The 2024 Argentina wildfires refer to significant outbreaks of wildfires primarily across Northern and Central Argentina that devastated large stretches of forests and farming land. The intensity and spread of the wildfires markedly increased in August and September 2024 due to drought conditions and elevated temperatures.

== Wildfires ==
The typical wildfire season was significantly exacerbated in 2024 by ongoing drought conditions and elevated temperatures caused primarily by anthropogenic climate change. These climate conditions were widely present across several other South American nations such as Brazil and Peru, leading to both of them and other nations also suffering from devastating wildfire seasons in 2024.

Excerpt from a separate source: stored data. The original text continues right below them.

import Summits.MatrixMultiplication.MatrixMultiplication.Theorems.AbelianSTPPCensusShapeCertVQSearchPS
import Summits.MatrixMultiplication.MatrixMultiplication.Theorems.AbelianSTPPCensusShapeCertVQEvalS448a
import Summits.MatrixMultiplication.MatrixMultiplication.Theorems.AbelianSTPPCensusShapeCertVQEvalS448b

/-!
# Abelian STPP census — the vQ certificate `checkQS` at order 448, assembled from its path segments

Cell mm-stpp, rung F-M1; successor kernel item VQ-CERT in support of the closed crux item stmt-MatrixMultiplication-19191; seat
mm-stpp-vp-p2 (gen 2); support file (no definitions; the only kernel evaluations are block-index bounds `i < #blocks`).  Folds the
kernel-evaluated path segments of `…AbelianSTPPCensusShapeCertVQEvalS448a…` into `ShapeCertVQ.checkQS 448 = true` with `pathOutS_append` /
`pathInS_append` / `pathOut_single_of_in` / `pathIn_single_of_child` / `pathOK_of_out` / `checkQS_of_pathOK_nil` (`…ShapeCertVQSearchPS`).
WHAT THIS IS NOT: a Boolean fact; no statement about STPP families or `ω` by itself.
-/

set_option linter.dupNamespace false -- `MatrixMultiplication.MatrixMultiplication` (summit = problem, D-0017)
set_option autoImplicit false

namespace Summit.MatrixMultiplication.MatrixMultiplication.Theorems.ShapeCertVQ

/-- the one-block outer segment at node `[(5, 17)]`, block `0`, from its inner segments -/
theorem pso_448_r_5x17_o0_1 : pathOutS 448 [(5, 17)] 0 1 = true :=
  pathOut_single_of_in (pathInS_append psi_448_r_5x17_b0_0_8 psi_448_r_5x17_b0_8_9999) (by decide +kernel) (by norm_num)

/-- the node `[(5, 17)]` of order `448` is accepted by the search -/
theorem pok_448_r_5x17 : PathOKS 448 [(5, 17)] :=
  pathOK_of_out (pathOutS_append pso_448_r_5x17_o0_1 pso_448_r_5x17_o1_9999) (lt_of_le_of_lt (pathNodeS_blocks_le 448 [(5, 17)]) (by norm_num)) (by norm_num)

/-- the node `[(5, 18)]` of order `448` is accepted by the search -/
theorem pok_448_r_5x18 : PathOKS 448 [(5, 18)] :=
  pathOK_of_out (pathOutS_append pso_448_r_5x18_o0_1 pso_448_r_5x18_o1_9999) (lt_of_le_of_lt (pathNodeS_blocks_le 448 [(5, 18)]) (by norm_num)) (by norm_num)

/-- one-member inner segment at node `[]`, block `5`, member `17`, from its child node -/
theorem psi_448_r_b5_17_1 : pathInS 448 [] 5 17 1 = true :=
  pathIn_single_of_child psi_448_r_b5_19_9999 pok_448_r_5x17 (by norm_num)

/-- one-member inner segment at node `[]`, block `5`, member `18`, from its child node -/
theorem psi_448_r_b5_18_1 : pathInS 448 [] 5 18 1 = true :=
  pathIn_single_of_child psi_448_r_b5_19_9999 pok_448_r_5x18 (by norm_num)

/-- the one-block outer segment at node `[]`, block `5`, from its inner segments -/
theorem pso_448_r_o5_1 : pathOutS 448 [] 5 1 = true :=
  pathOut_single_of_in (pathInS_append (pathInS_append (pathInS_append psi_448_r_b5_0_17 psi_448_r_b5_17_1) psi_448_r_b5_18_1) psi_448_r_b5_19_9999) (by decide +kernel) (by norm_num)

/-- the node `[]` of order `448` is accepted by the search -/
theorem pok_448_r : PathOKS 448 [] :=
  pathOK_of_out (pathOutS_append (pathOutS_append pso_448_r_o0_5 pso_448_r_o5_1) pso_448_r_o6_9999) (lt_of_le_of_lt (pathNodeS_blocks_le 448 []) (by norm_num)) (by norm_num)

/-- **vQ certificate check `checkQS` at order `448`**, assembled from its path segments -/
theorem checkQS_448 : checkQS 448 = true := checkQS_of_pathOK_nil pok_448_r

end Summit.MatrixMultiplication.MatrixMultiplication.Theorems.ShapeCertVQ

Wildfires first began in Argentina in February 2024 in the Patagonia alongside deadly wildfires in Chile, where a wildfire burnt 6,000 ha of the Los Alerces National Park. Córdoba Environmental Forum president Federico Kopta noted that most of the wildfires were the result of human activity, including one outbreak that was started by an individual who was emptying a heating salamander. Volunteer firefighter Santiago Tarduchy also noted that Argentine laws, in some cases, allow a designated forest or conservation area that is struck by a wildfire to be recategorized to allow construction on its territory, which could lead to instances of arson for political reasons. An open letter by Amnesty International pointed to Argentine laws that cause the nation to economically rely significantly on fossil fuels and deforestation with relatively little environmental regulation, specifically pointing to the Javier Milei government's Largescale Investments Law (RIGI) and 65% cuts to environmental funds for the 2024 budget.

== Impact ==
Argentine authorities reported that hundreds of wildfires had burnt at least 91,540 ha of land in total. By 25 September, the Copernicus Programme found that 11,560 fires had burnt 3,933,523 ha of land in 2024 The wildfires burnt at least 40,000 ha of land in Córdoba, resulting in significant agricultural losses including widespread killing of cattle and the destruction of several houses and fields. Photographs taken in Capilla del Monte showed cattle that were "completely burned and blackened", while residents claimed that the arriving wildfires sounded like a "monster", a "growl", or a "turbine". By 23 September, over 20 homes were destroyed and 54 people required evacuation in the Punilla Valley region.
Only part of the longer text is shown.